COOL FACT #1: Fur may have saved the human race New research suggests humans (Homo sapiens) survived the last Ice… Read More
Neanderthal man froze to death while Homo sapiens Josh Spice laughs in the face of the cold!
COOL FACT #1: Fur may have saved the human race
New research suggests humans (Homo sapiens) survived the last Ice Age and Neanderthals didn’t because humans were serious about fur clothing. Animal remains around Neanderthal sites lack evidence of furbearers, while human sites have fox, rabbit, mink and notably wolverine - the same fur still preferred today by Canadian First Nations for hood liners.
COOL FACT #2: Everyone's heard of the California Gold Rush, but how about the California Fur Rush?
In the early 19th century, trappers came from far and wide to the US west coast to harvest huge populations of furbearers. It was these trappers, not the gold prospectors who followed, who opened up the west and put San Francisco Bay on the trade map. But no one remembers because no one named a football team after them. Go 49ers!
COOL FACT # 3: Beaver butts are used in food flavouring
Next time you see the words "natural flavouring" on a food package, it might be referring to Castoreum, secreted from the castor sacs of beavers located between the tail and the anus. Usually it's used to simulate vanilla, but it can also pass as raspberry or strawberry.
Fort Victoria (shown here in 1847) started life as a fur-trading post. Today it is the capital of British Columbia.
COOL FACT #4: The fur trade determined much of the Canada-US border
The search for fur drove Europe's exploration and settlement of North America, and many of today's towns and cities began as fur-trading posts. In fact, much of the border between Canada and the US traces the territories once controlled by Jacob Astor’s American Fur Company and the Montreal-based North West Company.
Fish heads and spoiled cheese are gourmet eating for mink. Photos: Joseph Robertia; Truth About Fur.

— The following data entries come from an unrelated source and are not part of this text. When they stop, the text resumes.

import Summits.QuantumFields.QCD.Theorems.QuarksAsStableActionStableActionBridgeFermionSlicePosDef
import Summits.QuantumFields.QCD.Theorems.QuarksAsStableActionStableActionBridgeFermionSliceContinuous
import Summits.QuantumFields.QCD.Theorems.QuarksAsStableActionStableActionBridgeCoreFermionStep
import Summits.QuantumFields.QCD.Theorems.QuarksAsStableActionStableActionBridgeSliceGaugeUnitarity
import Mathlib.Analysis.CStarAlgebra.ContinuousFunctionalCalculus.Continuity
import Mathlib.Analysis.Matrix.Order
import Mathlib.Analysis.SpecialFunctions.ContinuousFunctionalCalculus.Rpow.Basic

/-!
# The positive square root `T̂_F(U)^{1/2}` of the fermionic transfer operator
(crux `HeatSlicedQuarks.RobustYangMillsHandover`, item stmt-QuantumFields-8892, line `pin-the-infimum`;
registered sub-goal `fermionSliceOp_sqrt_exists`, `--supports stmt-QuantumFields-8892`)

Smit (*Introduction to Quantum Fields on a Lattice*, §6.5 (6.87)) writes the transfer operator of lattice
QCD with `r = 1` Wilson quarks as `T̂ = T̂_F^{1/2} T̂_U T̂_F^{1/2}`, with `T̂_F(U) = fermionSliceOp U mq`
Lüscher's fermionic one-step transfer operator in the background `U ∈ SU(3)^{Edge 3 S}`, a Hermitian
positive definite matrix on the slice Fock space for all bare masses `m_f > −1` (`fermionSliceOp_posDef`).
The operator realisation of the min–max levels `qcdTransferLevel` on `L²(sliceHaar) ⊗ Fock` needs the
fibrewise positive square root `R(U) = T̂_F(U)^{1/2}` with four properties, delivered here as ONE existence
statement `fermionSliceOp_sqrt_exists` (no definition is introduced; `R U := CFC.sqrt (T̂_F(U))`, Mathlib's
continuous-functional-calculus square root of a non-negative matrix, scoped order `MatrixOrder`):

* `R` is continuous in `U`: `U ↦ T̂_F(U)` is continuous (`continuous_fermionSliceOp`) with non-negative
  values, and the continuous functional calculus `a ↦ cfc √· a` is continuous on non-negative elements of
  the C⋆-algebra `Matrix _ _ ℂ` (L²-operator norm, scoped `Matrix.Norms.L2Operator`, whose topology is the
  product topology; Mathlib's `Continuous.cfc_nnreal_of_mem_nhdsSet`);
* `R(U)` is positive definite (`IsStrictlyPositive.sqrt`), hence Hermitian;
* `R(U)² = T̂_F(U)` (`CFC.sqrt_mul_sqrt_self`);
* gauge covariance `R(U^g) = Γ(G_g) R(U) Γ(G_g)ᴴ`: from `T̂_F(U^g) = Γ T̂_F(U) Γᴴ`
  (`fermionSliceOp_gaugeTransform'`), unitarity `Γᴴ Γ = 1` (`fockGaugeAct_conjTranspose_mul_self`) and
  uniqueness of the non-negative square root (`CFC.sqrt_unique`): `(Γ R Γᴴ)² = Γ R² Γᴴ = Γ T̂_F Γᴴ` and
  `Γ R Γᴴ ≥ 0`.

References: J. Smit, *Introduction to Quantum Fields on a Lattice*, §6.5 (6.87) [Smit2023];
M. Lüscher, Commun. Math. Phys. 54 (1977) 283 [Luscher1977, pp. 283–292].  Pure theorem file
(no definitions); the two generic matrix lemmas are exposed in the sub-namespace `FermionSliceSqrt`.
-/

noncomputable section

namespace Summit.QuantumFields.QCD.Cruxes.RobustYangMillsHandover.PinTheInfimum

open MeasureTheory Matrix Literature.MathematicalPhysics.QuantumFieldTheory
  Literature.MathematicalPhysics.QuantumLattice
open Literature.Probability.LatticeModels (TorusSite)
open Summit.QuantumFields.QCD.Cruxes.StableActionBridge.Sketch
open scoped ComplexOrder MatrixOrder

namespace FermionSliceSqrt

/-- **The square root is continuous on non-negative matrices, along a continuous family**: if
`x ↦ T(x)` is a continuous family of positive semidefinite complex matrices then `x ↦ T(x)^{1/2}`
(`CFC.sqrt`) is continuous.  The continuous functional calculus of the C⋆-algebra `Matrix n n ℂ`
(L²-operator norm, whose topology is the entrywise one) is continuous in the operator variable on
non-negative elements for a function continuous on a neighbourhood (`Set.univ`) of all the spectra.
[folklore] -/
theorem continuous_cfcSqrt {X : Type*} [TopologicalSpace X] {n : Type*} [Fintype n] [DecidableEq n]
    {T : X → Matrix n n ℂ} (hT : Continuous T) (hpsd : ∀ x, (T x).PosSemidef) :
    Continuous fun x => CFC.sqrt (T x) := by
  rw [show (fun x => CFC.sqrt (T x)) = fun x => cfc NNReal.sqrt (T x) from
    funext fun x => CFC.sqrt_eq_cfc]
  open scoped Matrix.Norms.L2Operator in
  exact Continuous.cfc_nnreal_of_mem_nhdsSet (s := Set.univ) NNReal.sqrt Filter.univ_mem hT
    (fun x => (hpsd x).nonneg) NNReal.continuous_sqrt.continuousOn

/-- **Unitary covariance of the positive square root**: for a positive semidefinite `A` and an
isometry `V` (`Vᴴ V = 1`), `(V A Vᴴ)^{1/2} = V A^{1/2} Vᴴ` — by uniqueness of the non-negative square
root, since `(V A^{1/2} Vᴴ)² = V A^{1/2} (Vᴴ V) A^{1/2} Vᴴ = V A Vᴴ` and `V A^{1/2} Vᴴ ≥ 0`. [folklore] -/
theorem cfcSqrt_conj {n : Type*} [Fintype n] [DecidableEq n] {A V : Matrix n n ℂ}
    (hA : A.PosSemidef) (hV : Vᴴ * V = 1) :
    CFC.sqrt (V * A * Vᴴ) = V * CFC.sqrt A * Vᴴ := by
  have hR : (CFC.sqrt A).PosSemidef := (CFC.sqrt_nonneg A).posSemidef
  refine CFC.sqrt_unique ?_ (hR.mul_mul_conjTranspose_same V).nonneg
  have h : V * CFC.sqrt A * Vᴴ * (V * CFC.sqrt A * Vᴴ) =
      V * (CFC.sqrt A * (Vᴴ * V) * CFC.sqrt A) * Vᴴ := by
    simp only [Matrix.mul_assoc]
  rw [h, hV, Matrix.mul_one, CFC.sqrt_mul_sqrt_self A hA.nonneg]

end FermionSliceSqrt

/-- **Registered sub-goal `fermionSliceOp_sqrt_exists` of line `pin-the-infimum`: the positive square
root `R(U) = T̂_F(U)^{1/2}` of Lüscher's fermionic transfer operator** (the factor of Smit's
`T̂ = T̂_F^{1/2} T̂_U T̂_F^{1/2}`).  For all bare masses `m_f > −1` there is a map `R` from the
`SU(3)` backgrounds of the spatial three-torus to the matrices on the slice Fock space which is
continuous in `U`, positive definite (hence Hermitian) at every `U`, squares to
`T̂_F(U) = fermionSliceOp U mq`, and is gauge covariant, `R(U^g) = Γ(G_g) R(U) Γ(G_g)ᴴ`.
Witness: `R U := CFC.sqrt (fermionSliceOp U mq)`; continuity by `FermionSliceSqrt.continuous_cfcSqrt`
and `continuous_fermionSliceOp`, positivity by `fermionSliceOp_posDef` and `IsStrictlyPositive.sqrt`,
covariance by `fermionSliceOp_gaugeTransform'`, `fockGaugeAct_conjTranspose_mul_self` and
`FermionSliceSqrt.cfcSqrt_conj`. [cite: Smit2023, §6.5 (6.87)] -/
theorem fermionSliceOp_sqrt_exists : ∀ (Nf S : ℕ) [NeZero S] (mq : Fin Nf → ℝ), (∀ f, -1 < mq f) →
    ∃ R : GaugeConfig 3 S (Matrix.specialUnitaryGroup (Fin 3) ℂ) →
        Matrix (Finset (SliceFermiIdx Nf S)) (Finset (SliceFermiIdx Nf S)) ℂ,
      Continuous R ∧ (∀ U, (R U).PosDef) ∧ (∀ U, (R U)ᴴ = R U) ∧ (∀ U, R U * R U = fermionSliceOp U mq) ∧
        ∀ (g : TorusSite 3 S → Matrix.specialUnitaryGroup (Fin 3) ℂ)
          (U : GaugeConfig 3 S (Matrix.specialUnitaryGroup (Fin 3) ℂ)),
          R (gaugeTransform g U) = fockGaugeAct g * R U * (fockGaugeAct g)ᴴ := by
  intro Nf S _ mq hm
  have hT : ∀ U : GaugeConfig 3 S (Matrix.specialUnitaryGroup (Fin 3) ℂ),
      (fermionSliceOp U mq).PosDef := fun U => fermionSliceOp_posDef Nf S U mq hm
  have hR : ∀ U : GaugeConfig 3 S (Matrix.specialUnitaryGroup (Fin 3) ℂ),
      (CFC.sqrt (fermionSliceOp U mq)).PosDef := fun U =>
    (IsStrictlyPositive.sqrt _ (hT U).isStrictlyPositive).posDef
  refine ⟨fun U => CFC.sqrt (fermionSliceOp U mq), ?_, hR, fun U => (hR U).isHermitian,
    fun U => CFC.sqrt_mul_sqrt_self _ (hT U).posSemidef.nonneg, fun g U => ?_⟩
  · exact FermionSliceSqrt.continuous_cfcSqrt (continuous_fermionSliceOp Nf S mq hm)
      fun U => (hT U).posSemidef
  · show CFC.sqrt (fermionSliceOp (gaugeTransform g U) mq) =
      fockGaugeAct g * CFC.sqrt (fermionSliceOp U mq) * (fockGaugeAct g)ᴴ
    rw [fermionSliceOp_gaugeTransform' g U mq]
    exact FermionSliceSqrt.cfcSqrt_conj (hT U).posSemidef (fockGaugeAct_conjTranspose_mul_self Nf S g).1

end Summit.QuantumFields.QCD.Cruxes.RobustYangMillsHandover.PinTheInfimum

end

COOL FACT #5: Mink farming plays a key role in our food chain
Have you ever wondered where all the animal leftovers from human food production go? Fish heads, chicken feet, expired eggs, spoiled cheeses? If you live in fur-farming country, chances are they go to make nutritious mink food. And the mink manure, soiled straw bedding and carcasses are composted to produce organic fertiliser to enrich the soil, completing the nutrient cycle to produce more food.
COOL FACT #6: Mink wastes provide biofuel
In Nova Scotia, Canada, pilot projects are transforming mink wastes into methane for bio-energy production. In Aarhus, Denmark – the country that produces the largest number of farmed mink – the public transit buses already run on mink oil.
Crabs will eat just about any seafood you offer them, but so will seals and sea lions, and they'll trash your crab pots to get at it. Enter mink bait! Crabs find their food by smell, and apparently the smellier the better because they love mink musk. But seals and sea lions can't stand it and will give your pots a wide berth!
COOL FACT #8: Canada's beaver population has never been bigger
The national animal of Canada has been prized for its luxuriant fur for hundreds of years, yet wildlife biologists believe there are as many today as there were before Europeans arrived. They also believe coyotes, foxes and raccoons are more populous now than ever. Truly modern trapping, regulated to allow only the removal of nature's surplus, is a perfect example of the sustainable use of renewable natural resources!
COOL FACT #9: Farmed mink enjoy company so farmers house them in pairs
After being weaned from their mothers, farmed mink are often raised in pairs, preferably a brother and sister, and sometimes even threes. Farmers have learned that keeping siblings together results in calmer and healthier mink.
Assembly times: Intarsia sheared beaver by Zuki: 100 hours; Jeep Wrangler by Jeep: 18 hours.
COOL FACT #10: Fur garments are very labour-intensive
Fur garments are created individually, with all the cutting and sewing done by hand. Not counting all the work involved in producing the pelts, an “average” mink coat might take 35-40 hours of hand work, while an intarsia sheared beaver by Zuki could take 100 hours. That's longer than it now takes to assemble a car!
BONUS FACT: Animal activists have no sense of proportion
Each year, North Americans use about 7 million animals for fur. That's one sixteenth of one percent of the 12 billion animals they use for food. Yet animal activists focus more attention on the fur trade than on all other livestock industries combined. Go figure!